From gifting a hat to tossing them onto the rink, a history of hat tricks in sports
The men’s hockey tournament at the 2026 Milan Cortina Games is underway and many fans are hoping to see the exciting feat of scoring three goals in a single game, better known as a hat trick.
“ I’m curious to see over in Italy for the Olympics, if we’ll see a hat trick to begin with, and then second will people throw their hats?” said Ty Di Lello, a hockey historian based in Winnipeg, Canada.
The international sporting event will mark the return of National Hockey League players after a 12 year absence. It comes as the NHL set a new record for the most hat tricks in a single month this January.
Hat tricks have a rich history in the world of hockey, but it didn’t start there. In fact, the phrase originated in cricket and spread to many sports, including soccer, darts and horse racing.
In this installment of NPR’s Word of the Week series, we trace hat trick’s some 150-year-history and why it’s particularly special on a hockey rink.
How ‘hat trick’ was coined in cricket
In cricket, a hat trick refers to the dismissal of three batters by the same baller with three successive balls. Rodney Ulyate, a spokesperson for the Association of Cricket Statisticians and Historians, compares it to when a pitcher in baseball gets three consecutive strikeouts.
“I gather it’s a very common thing in baseball. I think you call it a no hit inning,” he said. “But in cricket, trust me, it is vanishingly rare.”

Now, it remains unclear who coined hat trick, but its origin did indeed involve headwear.
In the 19th century, there were reports in British newspapers of cricketers being given a hat after achieving what is now known as a hat trick. Ulyate said at the time, cricketers earned very little for competing, so their pay was often supplemented with material prizes like bats, balls and watches.
By 1874, hat trick was the common term for taking three wickets in three consecutive balls — beating out expressions “hat feat” and “bowling a gallon.” The latter stemmed from some cricketers being awarded a gallon of beer.
“ I must say that given the quantities of beer that cricketers are notorious for drinking … it’s surprising that ‘bowling a gallon’ didn’t take off,” Ulyate said.
It’s also a mystery why “cap trick” didn’t catch on since cricket players commonly wore caps, Ulyate added.
Over the years, cricketers were gifted all kinds of headwear, from a straw hat to a green felt, feathered Tyrolean hat.
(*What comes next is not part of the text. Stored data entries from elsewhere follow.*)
import Summits.Ventures.CertifiedQuantumChemistry.Rows.CARNormalOrderSound
import HarnessLib

/-!
# The RESIDUAL SPLIT of a collected CAR polynomial: `evalPoly d P = (constCoeff P)·1 + Σ_k aₖ • ladderWord wₖ` with
# `Σ_k ‖aₖ‖ = l1Nonconst P` — the normaliser's leftover IS the residual family `Σ aₖ wₖ` of a window-certificate identity

HONEST FRAMING: Lean plumbing towards «tier P» (replacing a claim node's certificate IDENTITY hypothesis by a kernel computation);
no number, no claim node, nothing discharged; the rows this serves are CONTROL/CALIBRATION stiffness-scale CEILINGS (wording
(xx1)), silent on the presence of superconductivity; not a `T_c` or phase sentence; no summit statement is proved by this file.
Seat hubbard-obs-p2 (STIFFNESS), `prover-hubbard-obs-p2-g22-0`, zero compute. Companion of `Rows/CARPolyWindowSyntax.lean`.

The tree's window-certificate soundness theorems (`…HubbardNNNHoppingCorrelatorWindowCertificate`, `…TorusLimitCorrelator{,Affine}`)
price an explicit residual family `Σₖ aₖ • ladderWord wₖ` by `−Σ‖aₖ‖` (every ladder word is a contraction). The quantum-chemistry
cell's engine (`CertifiedQuantumChemistry/Rows/CARNormalOrder{,Sound}.lean`) returns a collected polynomial `P` with
`lowerConst P = constCoeff P − ℓ¹(non-unit coefficients)`. This file identifies the two: `resCoeff P k` (the `k`-th coefficient,
`0` at a unit monomial) and `resWord d P k` (the `k`-th word through the letter map `d`) satisfy
`evalPoly d P = (constCoeff P)·1 + Σ_{k : Fin |P|} resCoeff P k • ladderWord (resWord d P k)` and
`Σ_k ‖resCoeff P k‖ = l1Nonconst P`, hence `constCoeff P − Σ_k ‖resCoeff P k‖ = lowerConst P` — so NO exact identity ever has
to hold: whatever the normaliser leaves over is the residual family, priced by the engine's own `ℓ¹`.
Everything is PROVED (0 sorry). Reference: C. Jansson, D. Chaykin, C. Keil, SIAM J. Numer. Anal. 46 (2008) 180 (rigorous bounds
from inexact certificates) [JanssonChaykinKeil2008]; Bratteli–Robinson II §5.2.2 [BratteliRobinsonII1997].
-/

namespace Summit.Ventures.CertifiedManyBodySolver

namespace CARPolyWindow

open Summit.Ventures.CertifiedQuantumChemistry Summit.Ventures.CertifiedQuantumChemistry.CARPoly
open Literature.MathematicalPhysics.QuantumLattice
open Matrix
open scoped ComplexOrder BigOperators

/-! ## The residual split of a polynomial -/

section Residual

variable {α : Type*} {ι : Type*} [LinearOrder ι] [Fintype ι]

/-- The `k`-th residual coefficient of a polynomial: its coefficient, or `0` at a unit monomial. [folklore] -/
def resCoeff (P : CARPoly.Poly α) (k : Fin P.length) : ℂ := if (P.get k).1.isUnit then 0 else (((P.get k).2 : ℚ) : ℂ)

/-- The `k`-th residual word of a polynomial (through the letter map `d`). [folklore] -/
def resWord (d : α → ι) (P : CARPoly.Poly α) (k : Fin P.length) : List (ι × Bool) := wmap d (P.get k).1.word

/-- `constCoeff` as a plain list sum. [folklore] -/
theorem constCoeff_eq_sum (P : CARPoly.Poly α) : constCoeff P = (P.map CARPoly.constPart).sum := by
  induction P with
  | nil => simp [constCoeff]
  | cons mq P ih => rw [constCoeff_cons, ih, List.map_cons, List.sum_cons]

/-- `l1Nonconst` as a plain list sum. [folklore] -/
theorem l1Nonconst_eq_sum (P : CARPoly.Poly α) : l1Nonconst P = (P.map CARPoly.l1Part).sum := by
  induction P with
  | nil => simp [l1Nonconst]
  | cons mq P ih => rw [l1Nonconst_cons, ih, List.map_cons, List.sum_cons]

/-- **THE RESIDUAL SPLIT.** `evalPoly d P = (constCoeff P)·1 + Σ_k resCoeff P k • ladderWord (resWord d P k)`.
[cite: JanssonChaykinKeil2008, §3] -/
theorem evalPoly_eq_const_add_residual (d : α → ι) (P : CARPoly.Poly α) :
    evalPoly d P = (((constCoeff P : ℚ)) : ℂ) • (1 : Matrix (Finset ι) (Finset ι) ℂ) +
      ∑ k : Fin P.length, resCoeff P k • ladderWord (resWord d P k) := by
  induction P with
  | nil => simp [constCoeff]
  | cons mq P ih =>
    rw [evalPoly_cons, ih, constCoeff_cons]
    show _ = _ + ∑ k : Fin (P.length + 1), resCoeff (mq :: P) k • ladderWord (resWord d (mq :: P) k)
    rw [Fin.sum_univ_succ]
    have h0 : resCoeff (mq :: P) 0 • ladderWord (resWord d (mq :: P) 0) =
        (if mq.1.isUnit then (0 : ℂ) else ((mq.2 : ℚ) : ℂ)) • ladderWord (wmap d mq.1.word) := rfl
    have hs : ∀ i : Fin P.length, resCoeff (mq :: P) i.succ • ladderWord (resWord d (mq :: P) i.succ) =
        resCoeff P i • ladderWord (resWord d P i) := fun i => rfl
    rw [h0, Finset.sum_congr rfl fun i _ => hs i, CARPoly.constPart]
    by_cases hu : mq.1.isUnit = true
    · rw [if_pos hu, if_pos hu, zero_smul, zero_add, (Mono.isUnit_eq_true_iff _).1 hu, evalMono_unit, Rat.cast_add,
        add_smul]
      abel
    · rw [if_neg hu, if_neg hu, zero_add]
      have : evalMono d mq.1 = ladderWord (wmap d mq.1.word) := rfl
      rw [this]
      abel

/-- **The residual price is the engine's `ℓ¹`**: `Σ_k ‖resCoeff P k‖ = l1Nonconst P`. [cite: JanssonChaykinKeil2008, §3] -/
theorem sum_norm_resCoeff (P : CARPoly.Poly α) : ∑ k : Fin P.length, ‖resCoeff P k‖ = ((l1Nonconst P : ℚ) : ℝ) := by
  induction P with
  | nil => simp [l1Nonconst]
  | cons mq P ih =>
    rw [l1Nonconst_cons]
    show ∑ k : Fin (P.length + 1), ‖resCoeff (mq :: P) k‖ = _
    rw [Fin.sum_univ_succ]
    have h0 : resCoeff (mq :: P) 0 = (if mq.1.isUnit then (0 : ℂ) else ((mq.2 : ℚ) : ℂ)) := rfl
    have hs : ∀ i : Fin P.length, resCoeff (mq :: P) i.succ = resCoeff P i := fun i => rfl
    rw [h0, Finset.sum_congr rfl fun i _ => by rw [hs i], ih, CARPoly.l1Part]
    by_cases hu : mq.1.isUnit = true
    · rw [if_pos hu, if_pos hu, norm_zero, Rat.cast_add, Rat.cast_zero]
    · rw [if_neg hu, if_neg hu, Rat.cast_add, Rat.cast_abs, ← Complex.ofReal_ratCast, Complex.norm_real, Real.norm_eq_abs]

/-- Hence `constCoeff P − Σ_k ‖resCoeff P k‖ = lowerConst P`. [cite: JanssonChaykinKeil2008, §3] -/
theorem constCoeff_sub_sum_norm_resCoeff (P : CARPoly.Poly α) :
    ((constCoeff P : ℚ) : ℝ) - ∑ k : Fin P.length, ‖resCoeff P k‖ = ((lowerConst P : ℚ) : ℝ) := by
  rw [sum_norm_resCoeff, lowerConst, Rat.cast_sub]

end Residual

end CARPolyWindow

end Summit.Ventures.CertifiedManyBodySolver
/-- **`pushB ∘ jX = pushA`** (on the interior by construction; on `∂X` both vanish). [folklore] -/
theorem pushB_jX (hjA : Manifold.IsSmoothEmbedding (𝓡∂ 4) (𝓡∂ 4) ∞ jA) (hjAo : IsOpen (range jA))
    (hinj : Injective jX) (x : X) : pushB D C jA jX (jX x) = pushA D C jA x := by
  rcases (𝓡∂ 4).isInteriorPoint_or_isBoundaryPoint x with hx | hx
  · exact extend_zero_apply (injective_jInt hinj) (fun v => pushA D C jA v.1) ⟨x, hx⟩
  · rw [pushA_eq_zero_of_mem_boundary D hjA hjAo hx]
    refine extend_zero_of_not_mem_range _ ?_
    rintro ⟨v, hv⟩
    have h1 : v.1 = x := hinj hv
    exact ((𝓡∂ 4).isInteriorPoint_iff_not_isBoundaryPoint x).1 (h1 ▸ v.2) hx

/-- A point where `pushB ≠ 0` is `jX (jA a)` with `cutHeight a ≠ 0`. [folklore] -/
theorem exists_of_pushB_ne_zero (hjA : Manifold.IsSmoothEmbedding (𝓡∂ 4) (𝓡∂ 4) ∞ jA)
    (hjAo : IsOpen (range jA)) (hinj : Injective jX) {p : M} (hp : pushB D C jA jX p ≠ 0) :
    ∃ a : C, jX (jA a) = p ∧ cutHeight D a.1 ≠ 0 := by
  by_cases h : p ∈ range jX
  · obtain ⟨x, rfl⟩ := h
    rw [pushB_jX D hjA hjAo hinj] at hp
    obtain ⟨a, rfl, ha⟩ := exists_of_pushA_ne_zero D hjA.isEmbedding.injective hp
    exact ⟨a, rfl, ha⟩
  · exact absurd (pushB_of_not_mem D h) hp

/-- **The superlevel set `{c ≤ pushB}`** is `jX (jA {c ≤ collarHeightFn})`, i.e. `jX ∘ jA` of the
range of the shrink map (`le_collarHeightFn_iff_mem_range_shrink`). [cite: Milnor1963, Thm. 3.1] -/
theorem le_pushB_iff (hjA : Manifold.IsSmoothEmbedding (𝓡∂ 4) (𝓡∂ 4) ∞ jA) (hjAo : IsOpen (range jA))
    (hinj : Injective jX) (p : M) :
    shrinkConst ≤ pushB D C jA jX p ↔
      ∃ a : C, jX (jA a) = p ∧ shrinkConst ≤ D.collarHeightFn a.1 := by
  constructor
  · intro h
    obtain ⟨a, rfl, -⟩ := exists_of_pushB_ne_zero D hjA hjAo hinj (shrinkConst_pos.trans_le h).ne'
    rw [pushB_jX D hjA hjAo hinj, pushA_apply D hjA.isEmbedding.injective, le_cutHeight_iff] at h
    exact ⟨a, rfl, h⟩
  · rintro ⟨a, rfl, ha⟩
    rw [pushB_jX D hjA hjAo hinj, pushA_apply D hjA.isEmbedding.injective, le_cutHeight_iff]
    exact ha

/-- **The level `{pushB = c}`** is `jX (jA {cutHeight = c})`. [cite: Milnor1963, Thm. 3.1] -/
theorem pushB_eq_iff (hjA : Manifold.IsSmoothEmbedding (𝓡∂ 4) (𝓡∂ 4) ∞ jA) (hjAo : IsOpen (range jA))
    (hinj : Injective jX) (p : M) :
    pushB D C jA jX p = shrinkConst ↔ ∃ a : C, jX (jA a) = p ∧ cutHeight D a.1 = shrinkConst := by
  constructor
  · intro h
    obtain ⟨a, rfl, -⟩ := exists_of_pushB_ne_zero D hjA hjAo hinj
      (by rw [h]; exact shrinkConst_pos.ne')
    rw [pushB_jX D hjA hjAo hinj, pushA_apply D hjA.isEmbedding.injective] at h
    exact ⟨a, rfl, h⟩
  · rintro ⟨a, rfl, ha⟩
    rw [pushB_jX D hjA hjAo hinj, pushA_apply D hjA.isEmbedding.injective]
    exact ha
import Literature.Analysis.InverseSpectral.KreinStringWeylAnalytic
import Literature.Analysis.InverseSpectral.StieltjesRepresentation
import Literature.Analysis.Complex.PickFunctionsProofs
import HarnessLib

/-!
# Kreĭn strings: part (i) of Kreĭn's inverse spectral theorem

For every Kreĭn string `S[m, L]` other than the free half-line `S[0, ∞]`:

* the limit `q_S(z) = lim_{x → L} ψ(x,z)/φ(x,z)` exists for every `z ∈ ℂ ∖ [0, ∞)`
  (`KreinString.tendsto_principalWeylFunction`, unconditional), and
* `q_S ∈ N_S`, i.e. `q_S(z) = b + ∫_{[0,∞)} dσ(λ)/(λ - z)` with `b ≥ 0`, `∫ dσ/(1+λ) < ∞`
  (`KreinString.isNevanlinnaStieltjes_principalWeylFunction`), from the function-theoretic
  properties of `q_S` (`KreinStringWeylAnalytic`: holomorphic off `[0,∞)`, `Im q_S · Im z ≥ 0`,
  real and positive on `(-∞,0)`, conjugation-symmetric) and the Stieltjes representation of
  Kreĭn's class `(S)` (`StieltjesRepresentation`), the latter from Nevanlinna's representation of
  the Pick class (`Literature.Analysis.Complex.nevanlinna_representation_holds`, Rosenblum–Rovnyak
  1985 Appendix §6 Theorem B, discharged in `PickFunctionsProofs`).

`krein_theorem_part_one` is literally the first conjunct of `KreinInverseSpectralTheorem`
(unconditional).

## References

KacKrein1974 (§§1–2, §10; Supplement I Theorem S1.5.1), Tomisaki1988 (§4), DymMcKean1976 (Ch. 5).
-/

open MeasureTheory Filter Set Topology
open scoped ComplexConjugate

noncomputable section

namespace Literature.Analysis.InverseSpectral

namespace KreinString

variable (S : KreinString)

/-- **`q_S ∈ N_S`** (part (i) of Kreĭn's theorem, second half): the principal Titchmarsh–Weyl
function of a Kreĭn string other than the free half-line is a Stieltjes function
`b + ∫_{[0,∞)} dσ(λ)/(λ - z)`, `b ≥ 0`, `∫ dσ/(1+λ) < ∞`.
[cite: KacKrein1974, §2; Tomisaki1988, §4 (4.2)] -/
theorem isNevanlinnaStieltjes_principalWeylFunction (hS : ¬ S.IsTrivial) :
    IsNevanlinnaStieltjes S.principalWeylFunction := by
  refine isNevanlinnaStieltjes_of_nevanlinna_representation
    Literature.Analysis.Complex.nevanlinna_representation_holds
    (S.differentiableOn_principalWeylFunction hS) (fun z hz => ?_) (fun s hs => ?_)
    (fun s hs => ?_) (fun z hz => S.conj_principalWeylFunction hS hz)
  · have h1 := S.im_principalWeylFunction_mul_im_nonneg hS (Or.inl hz.ne')
    exact nonneg_of_mul_nonneg_left h1 hz
  · exact S.im_principalWeylFunction_of_neg hS (z := -(s : ℂ)) (by simp) (by simpa using hs)
  · exact (S.tendsto_principalWeylFunction_of_neg hS (z := -(s : ℂ)) (by simp)
      (by simpa using hs)).2.1.le

/-- **Spectral data of a string** (unconditional form of `hasStieltjesRepresentation_of_krein`): for a
Kreĭn string other than the free half-line, `weylConstant S ≥ 0` and `spectralMeasure S` represent
`q_S`: `q_S(z) = b + ∫_{[0,∞)} dσ_S(λ)/(λ - z)` off `[0, ∞)`, `∫ dσ_S/(1+λ) < ∞`. In particular the
transition function `transitionFunction S` is built from genuine spectral data.
[cite: KacKrein1974, §2] -/
theorem hasStieltjesRepresentation (hS : ¬ S.IsTrivial) :
    HasStieltjesRepresentation S.principalWeylFunction S.weylConstant S.spectralMeasure :=
  S.hasStieltjesRepresentation_spectralMeasure (S.isNevanlinnaStieltjes_principalWeylFunction hS)

end KreinString

/-- **Kreĭn's theorem, part (i)**: for every Kreĭn string other than the free half-line and
every `z ∉ [0, ∞)` the limit `q_S(z) = lim_{x→L} ψ(x,z)/φ(x,z)` exists, and `q_S ∈ N_S`. This is
the first conjunct of `KreinInverseSpectralTheorem`.
[cite: Tomisaki1988, §4 Theorem (M. G. Kreĭn); KacKrein1974, §2] -/
theorem krein_theorem_part_one :
    ∀ S : KreinString, ¬ S.IsTrivial →
      (∀ z ∈ offNonnegAxis,
          Tendsto (fun x => S.psi z x / S.phi z x) S.toEnd (𝓝 (S.principalWeylFunction z))) ∧
        IsNevanlinnaStieltjes S.principalWeylFunction :=
  fun S hS => ⟨fun _ hz => S.tendsto_principalWeylFunction hS hz,
    S.isNevanlinnaStieltjes_principalWeylFunction hS⟩

end Literature.Analysis.InverseSpectral

end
While the phrase hat trick remains in cricket, hat prizes themselves began to disappear in the early 1900s, during the interwar period.
“It’s pretty hard to imagine today that any millionaire cricketer would be very impressed by the gift of a hat,” Ulyate said.

Hat trick’s special place in hockey
In hockey, a hat trick not only refers to scoring three goals or more in a single game, but it’s often followed by spectators hurling their beanies, caps and other headwear onto the rink.
Like in cricket, the phrase hat trick in hockey also began with a free hat. But who exactly introduced the term? Well, that’s up for debate between two hat shops in Canada — Sammy Taft: World Famous Hatter store in Toronto and Henri Henri in Montreal. In both origin stories, the owners began gifting hockey players a hat from their store as a marketing opportunity.

“Once that connection between three goals and hats was established, fans basically took it over themselves,” said Di Lello who has written about hat tricks.
“That probably started happening gradually in the late ’40s and ’50s as hockey crowds got bigger and traditions started forming,” he added.
Marie Lansiaux, assistant hatter at Henri Henri, said at the time, spectators who flung their hats onto the ice would go retrieve their headwear at a counter after the game.
That gave the owner of Henri Henri another idea: hand out cards that can be tucked into a hat’s sweatband. On one side, the card listed the schedule of the Montreal Canadiens games, while the other side read “Like Hell it’s yours! Put it back and try another.”
“And you could write your name on the card and prove that it was your hat, so that way nobody could pinch your hat out of the boxes,” Lansiaux said.

Nowadays, the tossed hats are given to the player who scored the hat trick, or they are put on a display in the foyer of the arena, according to Philip Pritchard, vice president and curator of the Hockey Hall of Fame.
“It’s a great unwritten rule in the game of hockey,” he said.
Pritchard added that while other sports have abandoned the free hat tradition, the fact that hockey fans have kept it alive speaks to what he loves most about the game: its reverence to tradition.
“The hat trick is just another part of it and another story on why the human side of the game really shows in the game of ice hockey,” he said.